Structure of the route file
The PATRICIA simulator comes with 5 built-in route files:
RouteFile_large.txt |
Large route file with 88 route entries and default route |
RouteFile_small.txt |
Small route file with 18 route entries and default route |
RouteFile_minimal.txt |
Very small route file with 8 route entries and default route |
RouteFile_shallow.txt |
Route file with few routes resulting in a small and shallow PATRICIA tree |
RouteFile_noDefaultRoute.txt |
Very small route file with 8 route entries but no default route |
The route files used by this PATRICIA simulator contain route entries on each line as follows:
# Key Mask Info
0x7f000001, 0xffffffff, 0x7f000001
0x11000000, 0xff000000, 0x11000000
Key, mask and info are separated by commas. Lines that start with a hash sign (#) are comment lines. These lines are ignored by the PATRICIA simulator. The Key entry corresponds to an IP address to be looked up, Mask corresponds to the netmask defining the prefix length and Info is the target of the lookup (in a real IP router this would be the interface over which to forward the IP packet). For the sake of simplicity, Info equals the key in the built-in route files.

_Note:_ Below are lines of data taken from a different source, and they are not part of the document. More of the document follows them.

import Literature.NumberTheory.Automorphic.Liu2021.Def411IrreducibleOfLemD1AsPrinted
import Literature.NumberTheory.Automorphic.Liu2021.Def411WeilCarriersSurvivalSplit
import HarnessLib

/-!
# `hirr` from [Liu2021, Lem. D.1 (1)] AS PRINTED with the survival clause discharged modulo (SPH)

Topic `NumberTheory/Automorphic`; namespace `Literature.NumberTheory.Automorphic.Liu2021.Def411WeilCarriers`.  KERNEL
ONLY: theorems, 0 definitions, 0 records, 0 named facts, 0 sorry.

The entry point `Def411WeilCarriers.rho_isIrreducible_of_lemD1AsPrinted` (`Def411IrreducibleOfLemD1AsPrinted`, §5) derives
the END displays' reading `hirr` — `(rho … hs ι ε χ).IsIrreducible` — from local splittings `𝓢` adapted to the
displayed splitting (`hfac`), [Liu2021, App. D Step 2]'s `μ_v`, the per-place AS-PRINTED cite `hD1 v : LemD1_1AsPrinted …`,
and the SURVIVAL clause `hS` of Def. 4.11's `⊗'` («the class of `1_{𝒪_vⁿ}` in the local `χ_v`-coinvariants is non-zero
for almost all `v`»).  This file replaces `hS` by the single local hypothesis it reduces to:

* `JW_map_transpose` — the line `J_W = (a)`, `a ∈ Fˣ`, is hermitian: `((J_W).map c)ᵀ = J_W`;
* **`survival_of_sph`** — `hS` FOLLOWS from (SPH): at almost every SPLIT place, the `U(J)(𝒪_v)`-spherical vectors of
  the local Weil representation `𝓢.omegaLoc v` lie in the span of a linearly independent family `b : ℤ → 𝒮(F_vⁿ)` with
  `b 0 = 1_{𝒪_vⁿ}` shifted by the central uniformiser (`𝓢.omegaLoc v (z₀ · 1) (b j) = b (j+1)`) — the non-split places
  being handled unconditionally (`Def411WeilCarriersSurvivalNonsplit`: the centre is compact there) and the split ones
  by the shift criterion (`Def411WeilCarriersSurvivalSplit`, `TwistedCoinvariantsCentralShiftSurvival`);
* **`rho_isIrreducible_of_lemD1AsPrinted_of_sph`** — §5's theorem with `hS ↦ hsph`: the remaining inputs for `hirr`
  are DATA `𝓢` + `hfac`, Step 2's `μ_v`, the per-place cite `hD1`, and (SPH).

(SPH) is a statement about the local Weil representation at a split unramified place (in the Schrödinger model of the
eigen-Lagrangian of the split centre the `GL_n(𝒪_v)`-invariants are the indicators of the balls `ϖ^m 𝒪_vⁿ`); it holds
for every local splitting and is NOT proved in the tree (it needs that model for the small pair).  HC_CM is not
mentioned here; nothing of [Liu2021] is asserted.

## References
* [Liu2021] Y. Liu, Camb. J. Math. 9 (2021) = arXiv:2102.11518, Def. 4.11 (FJcycle.tex l. 2090–2096), App. D §D.1
  Steps 1∕2∕3 (l. 5217∕5219∕5221), Lem. D.1 (l. 5227; (1) l. 5229; proof l. 5241–5245).
* [GelbartRogawski1991] S. Gelbart, J. Rogawski, Invent. Math. 105 (1991), §3.1 Prop. 3.1.1 p. 455 L1–3.
-/

set_option autoImplicit false

noncomputable section

open scoped Matrix Kronecker TensorProduct
open NumberField IsDedekindDomain Filter Set
open Literature.NumberTheory Literature.NumberTheory.Automorphic Literature.NumberTheory.Automorphic.UnitaryGroup
open Literature.NumberTheory.GelbartRogawski1991 Literature.NumberTheory.GelbartRogawski1991.UnitaryDualPair
open Literature.NumberTheory.GelbartRogawski1991.UnitaryDualPair.WeilCoinv
open Literature.NumberTheory.Weil1964 Literature.RepresentationTheory
open Literature.RepresentationTheory.HeisenbergGroup

namespace Literature.NumberTheory.Automorphic.Liu2021.Def411WeilCarriers

section Line

variable (F E : Type) [Field F] [Field E] [Algebra F E] (c : E ≃ₐ[F] E)

/-- **the hermitian line `J_W = (a)`, `a ∈ Fˣ`, is hermitian**: `((J_W).map c)ᵀ = J_W` (`c` fixes `F`, and a `1 × 1`
matrix is its own transpose). [cite: GelbartRogawski1991, §3.1 p. 454] -/
theorem JW_map_transpose (a : Fˣ) : ((JW F E a).map c)ᵀ = JW F E a := by
  ext i j
  obtain rfl : i = 0 := Subsingleton.elim _ _
  obtain rfl : j = 0 := Subsingleton.elim _ _
  simp only [Matrix.transpose_apply, Matrix.map_apply, JW_apply]
  exact c.commutes _

end Line

variable (F E : Type) [Field F] [NumberField F] [Field E] [NumberField E] [Algebra F E]
variable (c : E ≃ₐ[F] E) (N : ℕ) {n : ℕ} (e : Fin N × Fin 1 ≃ Fin n)
variable (JV : Matrix (Fin N) (Fin N) E) {TV : Matrix (Fin N) (Fin N) F}
variable [Algebra.IsQuadraticExtension F E] {δ : E} (hcδ : c δ = -δ) (hδ : δ ≠ 0) {d : F}
  (hd : δ * δ = algebraMap F E d) (hV : TV.IsSymm) (hVd : IsUnit TV.det) (hJV : JV = TV.map (algebraMap F E))

section Rho

variable {s : ∀ a : Fˣ, UnitaryGroup.adelicPair F E c N 1 JV (JW F E a) →* adelicMpCont F (Fin n) (adelicGram F e TV (TW F a))}
  (hs : ∀ a : Fˣ, (splittingDatum F E c N 1 e JV (JW F E a) hcδ hδ hd hV (isSymm_TW F a) hVd (isUnit_det_TW F a) hJV
    (JW_eq F E a)).IsCompatible (s a))
variable (ε : Eps F d) (χ : Chi F E c)
variable (𝓢 : LocalSplitting.FinLocalSplittings F E c n hcδ hδ hd (gram F e TV (TW F (lineOf F d ε)))
    (isSymm_gram F e hV (isSymm_TW F (lineOf F d ε)))
    (reindex_kronecker_eq_gram_map F E e hJV (JW_eq F E (lineOf F d ε))))
variable {G : Type*} [Group G] {ι : G →* UnitaryGroup.finAdelic F E c N JV} (hι : Function.Surjective ι)

/-- **The survival clause `hS` of Def. 4.11's `⊗'` FROM (SPH).**  For the local splittings `𝓢` of
`U(J_V ⊗ (lineOf ε))(F_v)` and the automorphic character `χ`: the class of `1_{𝒪_vⁿ}` in the `χ_v`-coinvariants of
`ω_v ∘ (u ↦ u · 1)` is non-zero off a finite set of places, PROVIDED (SPH) holds at almost every split place (the
non-split places are unconditional: `Def411WeilCarriersSurvivalNonsplit`). [cite: Liu2021, Def. 4.11 (l. 2090–2096)] -/
theorem survival_of_sph
    (hsph : ∀ᶠ v : HeightOneSpectrum (𝓞 F) in cofinite, ∀ w : UnitaryGroup.PlacesOver E v, c • w.1 ≠ w.1 →
      ∀ z₀ : UnitaryGroup.localPi E c 1 (JW F E (lineOf F d ε)) v,
        (∀ h : UnitaryGroup.localPi E c 1 (JW F E (lineOf F d ε)) v,
          ∃ (k₀ : UnitaryGroup.localPi E c 1 (JW F E (lineOf F d ε)) v) (m : ℤ),
            k₀ ∈ UnitaryGroup.localInt E c 1 (JW F E (lineOf F d ε)) v ∧ h = k₀ * z₀ ^ m) →
        ∃ b : ℤ → SchwartzBruhat (Fin n → v.adicCompletion F), b 0 = unitVec F (Fin n) v ∧ LinearIndependent ℂ b ∧
          (∀ j : ℤ, 𝓢.omegaLoc v (localCenter E c n (Matrix.reindex e e (JV ⊗ₖ JW F E (lineOf F d ε)))
            (JW F E (lineOf F d ε)) (JW_apply_ne_zero F E _) v z₀) (b j) = b (j + 1)) ∧
          (∀ u : SchwartzBruhat (Fin n → v.adicCompletion F),
            (∀ κ ∈ UnitaryGroup.localInt E c n (Matrix.reindex e e (JV ⊗ₖ JW F E (lineOf F d ε))) v,
              𝓢.omegaLoc v κ u = u) → u ∈ Submodule.span ℂ (Set.range b))) :
    ∃ S₁ : Finset (HeightOneSpectrum (𝓞 F)), ∀ v ∉ S₁,
      TwistedCoinv.mk (show Representation ℂ (UnitaryGroup.localPi E c 1 (JW F E (lineOf F d ε)) v) _ from
          (𝓢.omegaLoc v).comp (localCenter E c n (Matrix.reindex e e (JV ⊗ₖ JW F E (lineOf F d ε))) (JW F E (lineOf F d ε))
            (JW_apply_ne_zero F E _) v))
        (localCharOfCenter F E c (JW F E (lineOf F d ε)) (JW_apply_ne_zero F E _) χ.1 v) (unitVec F (Fin n) v) ≠ 0 :=
  𝓢.exists_finset_mk_unitVec_ne_zero_of_sph (JW F E (lineOf F d ε)) (JW_apply_ne_zero F E _)
    (JW_map_transpose F E c (lineOf F d ε)) χ.2.1 hsph

include hι in
/-- **`hirr` from LEMMA D.1 (1) AS PRINTED + (SPH).**  `Def411WeilCarriers.rho_isIrreducible_of_lemD1AsPrinted` (§5 of
`Def411IrreducibleOfLemD1AsPrinted`: no unitarity binder) with its survival clause `hS` DISCHARGED from (SPH)
(`survival_of_sph`).  Inputs: DATA `𝓢` with `hfac` (the displayed `μ`-splitting factors through the local splittings),
[Liu2021, App. D Step 2]'s `μ_v`, the per-place AS-PRINTED cite `hD1 v : LemD1_1AsPrinted (localLemD1Data … χ … v)`,
`n ≥ 3`, and (SPH) at the split places.  Nothing of [Liu2021] is asserted.
[cite: Liu2021, Def. 4.11 (l. 2090–2096), App. D §D.1 Steps 1∕2∕3 (l. 5217∕5219∕5221), Lemma D.1 (l. 5227; (1) l. 5229); GelbartRogawski1991, §3.1 Prop. 3.1.1 p. 455 L1–3] -/
theorem rho_isIrreducible_of_lemD1AsPrinted_of_sph
    (hfac : (pairSmall₁ F E c N 1 e JV (JW F E (lineOf F d ε)) (s (lineOf F d ε))).comp
        (finPairToAdelic F E c N 1 JV (JW F E (lineOf F d ε))) =
      localRefSection F E c N 1 e JV (JW F E (lineOf F d ε)) hcδ hδ hd hV (isSymm_TW F _) hJV (JW_eq F E _) 𝓢)
    (hn : 3 ≤ n)
    (μ : ∀ v : HeightOneSpectrum (𝓞 F), (LocalRing E v)ˣ →* ℂˣ) (hμn : ∀ v x, ‖((μ v x : ℂˣ) : ℂ)‖ = 1)
    (hμc : ∀ v, Continuous fun x => ((μ v x : ℂˣ) : ℂ))
    (hμF : ∀ (v : HeightOneSpectrum (𝓞 F)) (t : (v.adicCompletion F)ˣ),
      μ v (Units.map (algebraMap (v.adicCompletion F) (LocalRing E v)).toMonoidHom t) = 1 ↔
        ∃ x : (LocalRing E v)ˣ, (x : LocalRing E v) * conjLocal E c v x =
          algebraMap (v.adicCompletion F) (LocalRing E v) t)
    (hD1 : ∀ v, LemD1_1AsPrinted
      (localLemD1Data F E c N e JV hcδ hδ hd hV hVd hJV (lineOf F d ε) 𝓢 hn μ hμn hμc hμF χ.1
        (norm_chi_eq_one F E c (Algebra.IsQuadraticExtension.finrank_eq_two F E)
          (UnitaryGroup.algEquiv_ne_one_of_apply_eq_neg F E c hcδ hδ) χ) χ.2.1 v))
    (hsph : ∀ᶠ v : HeightOneSpectrum (𝓞 F) in cofinite, ∀ w : UnitaryGroup.PlacesOver E v, c • w.1 ≠ w.1 →
      ∀ z₀ : UnitaryGroup.localPi E c 1 (JW F E (lineOf F d ε)) v,
        (∀ h : UnitaryGroup.localPi E c 1 (JW F E (lineOf F d ε)) v,
          ∃ (k₀ : UnitaryGroup.localPi E c 1 (JW F E (lineOf F d ε)) v) (m : ℤ),
            k₀ ∈ UnitaryGroup.localInt E c 1 (JW F E (lineOf F d ε)) v ∧ h = k₀ * z₀ ^ m) →
        ∃ b : ℤ → SchwartzBruhat (Fin n → v.adicCompletion F), b 0 = unitVec F (Fin n) v ∧ LinearIndependent ℂ b ∧
          (∀ j : ℤ, 𝓢.omegaLoc v (localCenter E c n (Matrix.reindex e e (JV ⊗ₖ JW F E (lineOf F d ε)))
            (JW F E (lineOf F d ε)) (JW_apply_ne_zero F E _) v z₀) (b j) = b (j + 1)) ∧
          (∀ u : SchwartzBruhat (Fin n → v.adicCompletion F),
            (∀ κ ∈ UnitaryGroup.localInt E c n (Matrix.reindex e e (JV ⊗ₖ JW F E (lineOf F d ε))) v,
              𝓢.omegaLoc v κ u = u) → u ∈ Submodule.span ℂ (Set.range b))) :
    (rho F E c N e JV hcδ hδ hd hV hVd hJV hs ι ε χ).IsIrreducible :=
  rho_isIrreducible_of_lemD1AsPrinted F E c N e JV hcδ hδ hd hV hVd hJV hs ε χ 𝓢 hι hfac hn μ hμn hμc hμF hD1
    (survival_of_sph F E c N e JV hcδ hδ hd hV hJV ε χ 𝓢 hsph)

/-! ### Supplier-friendly `∃ z₀` forms (appended) -/

/-- **`hS` from ONE central shift per split place** (the supplier chooses `z₀`): the survival clause from the `∃ z₀`
form of (SPH) — at almost every split place SOME central `z₀` with `U(J₁)(F_v) = U(J₁)(𝒪_v) · z₀^ℤ` carries spherical
data `b`. [cite: Liu2021, Def. 4.11 (l. 2090–2096)] -/
theorem survival_of_exists_shift
    (hsph : ∀ᶠ v : HeightOneSpectrum (𝓞 F) in cofinite, ∀ w : UnitaryGroup.PlacesOver E v, c • w.1 ≠ w.1 →
      ∃ z₀ : UnitaryGroup.localPi E c 1 (JW F E (lineOf F d ε)) v,
        (∀ h : UnitaryGroup.localPi E c 1 (JW F E (lineOf F d ε)) v,
          ∃ (k₀ : UnitaryGroup.localPi E c 1 (JW F E (lineOf F d ε)) v) (m : ℤ),
            k₀ ∈ UnitaryGroup.localInt E c 1 (JW F E (lineOf F d ε)) v ∧ h = k₀ * z₀ ^ m) ∧
        ∃ b : ℤ → SchwartzBruhat (Fin n → v.adicCompletion F), b 0 = unitVec F (Fin n) v ∧ LinearIndependent ℂ b ∧
          (∀ j : ℤ, 𝓢.omegaLoc v (localCenter E c n (Matrix.reindex e e (JV ⊗ₖ JW F E (lineOf F d ε)))
            (JW F E (lineOf F d ε)) (JW_apply_ne_zero F E _) v z₀) (b j) = b (j + 1)) ∧
          (∀ u : SchwartzBruhat (Fin n → v.adicCompletion F),
            (∀ κ ∈ UnitaryGroup.localInt E c n (Matrix.reindex e e (JV ⊗ₖ JW F E (lineOf F d ε))) v,
              𝓢.omegaLoc v κ u = u) → u ∈ Submodule.span ℂ (Set.range b))) :
    ∃ S₁ : Finset (HeightOneSpectrum (𝓞 F)), ∀ v ∉ S₁,
      TwistedCoinv.mk (show Representation ℂ (UnitaryGroup.localPi E c 1 (JW F E (lineOf F d ε)) v) _ from
          (𝓢.omegaLoc v).comp (localCenter E c n (Matrix.reindex e e (JV ⊗ₖ JW F E (lineOf F d ε))) (JW F E (lineOf F d ε))
            (JW_apply_ne_zero F E _) v))
        (localCharOfCenter F E c (JW F E (lineOf F d ε)) (JW_apply_ne_zero F E _) χ.1 v) (unitVec F (Fin n) v) ≠ 0 :=
  𝓢.exists_finset_mk_unitVec_ne_zero_of_exists_shift (JW F E (lineOf F d ε)) (JW_apply_ne_zero F E _) χ.2.1 hsph

include hι in
/-- **`hirr` from LEMMA D.1 (1) AS PRINTED + the `∃ z₀` form of (SPH)** (`rho_isIrreducible_of_lemD1AsPrinted` of
`Def411IrreducibleOfLemD1AsPrinted` §5 with `hS ↦ survival_of_exists_shift`).
[cite: Liu2021, Def. 4.11 (l. 2090–2096), App. D §D.1 Steps 1∕2∕3 (l. 5217∕5219∕5221), Lemma D.1 (l. 5227; (1) l. 5229); GelbartRogawski1991, §3.1 Prop. 3.1.1 p. 455 L1–3] -/
theorem rho_isIrreducible_of_lemD1AsPrinted_of_exists_shift
    (hfac : (pairSmall₁ F E c N 1 e JV (JW F E (lineOf F d ε)) (s (lineOf F d ε))).comp
        (finPairToAdelic F E c N 1 JV (JW F E (lineOf F d ε))) =
      localRefSection F E c N 1 e JV (JW F E (lineOf F d ε)) hcδ hδ hd hV (isSymm_TW F _) hJV (JW_eq F E _) 𝓢)
    (hn : 3 ≤ n)
    (μ : ∀ v : HeightOneSpectrum (𝓞 F), (LocalRing E v)ˣ →* ℂˣ) (hμn : ∀ v x, ‖((μ v x : ℂˣ) : ℂ)‖ = 1)
    (hμc : ∀ v, Continuous fun x => ((μ v x : ℂˣ) : ℂ))
    (hμF : ∀ (v : HeightOneSpectrum (𝓞 F)) (t : (v.adicCompletion F)ˣ),
      μ v (Units.map (algebraMap (v.adicCompletion F) (LocalRing E v)).toMonoidHom t) = 1 ↔
        ∃ x : (LocalRing E v)ˣ, (x : LocalRing E v) * conjLocal E c v x =
          algebraMap (v.adicCompletion F) (LocalRing E v) t)
    (hD1 : ∀ v, LemD1_1AsPrinted
      (localLemD1Data F E c N e JV hcδ hδ hd hV hVd hJV (lineOf F d ε) 𝓢 hn μ hμn hμc hμF χ.1
        (norm_chi_eq_one F E c (Algebra.IsQuadraticExtension.finrank_eq_two F E)
          (UnitaryGroup.algEquiv_ne_one_of_apply_eq_neg F E c hcδ hδ) χ) χ.2.1 v))
    (hsph : ∀ᶠ v : HeightOneSpectrum (𝓞 F) in cofinite, ∀ w : UnitaryGroup.PlacesOver E v, c • w.1 ≠ w.1 →
      ∃ z₀ : UnitaryGroup.localPi E c 1 (JW F E (lineOf F d ε)) v,
        (∀ h : UnitaryGroup.localPi E c 1 (JW F E (lineOf F d ε)) v,
          ∃ (k₀ : UnitaryGroup.localPi E c 1 (JW F E (lineOf F d ε)) v) (m : ℤ),
            k₀ ∈ UnitaryGroup.localInt E c 1 (JW F E (lineOf F d ε)) v ∧ h = k₀ * z₀ ^ m) ∧
        ∃ b : ℤ → SchwartzBruhat (Fin n → v.adicCompletion F), b 0 = unitVec F (Fin n) v ∧ LinearIndependent ℂ b ∧
          (∀ j : ℤ, 𝓢.omegaLoc v (localCenter E c n (Matrix.reindex e e (JV ⊗ₖ JW F E (lineOf F d ε)))
            (JW F E (lineOf F d ε)) (JW_apply_ne_zero F E _) v z₀) (b j) = b (j + 1)) ∧
          (∀ u : SchwartzBruhat (Fin n → v.adicCompletion F),
            (∀ κ ∈ UnitaryGroup.localInt E c n (Matrix.reindex e e (JV ⊗ₖ JW F E (lineOf F d ε))) v,
              𝓢.omegaLoc v κ u = u) → u ∈ Submodule.span ℂ (Set.range b))) :
    (rho F E c N e JV hcδ hδ hd hV hVd hJV hs ι ε χ).IsIrreducible :=
  rho_isIrreducible_of_lemD1AsPrinted F E c N e JV hcδ hδ hd hV hVd hJV hs ε χ 𝓢 hι hfac hn μ hμn hμc hμF hD1
    (survival_of_exists_shift F E c N e JV hcδ hδ hd hV hJV ε χ 𝓢 hsph)

end Rho

end Literature.NumberTheory.Automorphic.Liu2021.Def411WeilCarriers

A final word on default routes. A default route is identified with key=0×00000000 (IP address does not matter) and mask=0×00000000 (no bits are compared thus every IP address looked up matches). When such a default route is present in the route file, it is added to the head node. When an inexistent key (IP address) is input to the search algorithm, there will be no match in any of the tree’s nodes, so after having reached a leaf node, the search will back up towards the root of the tree (head) where there will be a match due to the default route (both key and the node’s key masked with 0×00000000 and compared to equality will match because all bits are masked out). So the default route is a route of last resort (matches if no other route matches). It is the last route to use because it has the shortest prefix length of all routes (zero bits).
This behavior can be demonstrated by loading e.g. RouteFile_minimal.txt. Search for a key (IP address) that none of the routes in the loaded route file matches (simply enter the key=IP address in the control panel’s Search Key field in hexadecimal format such as 0xCAFE1234 and press Search Key Animation). The search will only yield a match in the head node (bit index b=32) where the default route resides. Now load RouteFile_noDefaultRoute.txt which does not contain a default route. Again search for a non-matching key. The search will fail because there is no longest-prefix match in any of the tree nodes and no default route that would normally match in the head node. The search failure is shown as follows:
Failed search for a key (IP address)
The search failure is indicated with “Not found!” in the Info (target) field in the control panel. Additionally, the information that is displayed for the head node shows info=infoNUL.
Wrap up
PATRICIA tree simulator is a simple Java-based GUI tool for demonstrating the PATRICIA algorithm for IP route lookups. The algorithm is enhanced with functions to evaluate the netmask as well (longest-prefix match). The key, mask and info length are all 32 bits in length as is the case for IPv4 addresses. With some minor modifications, the simulator would work with 128 bit keys as well thus mimicking IPv6 addresses.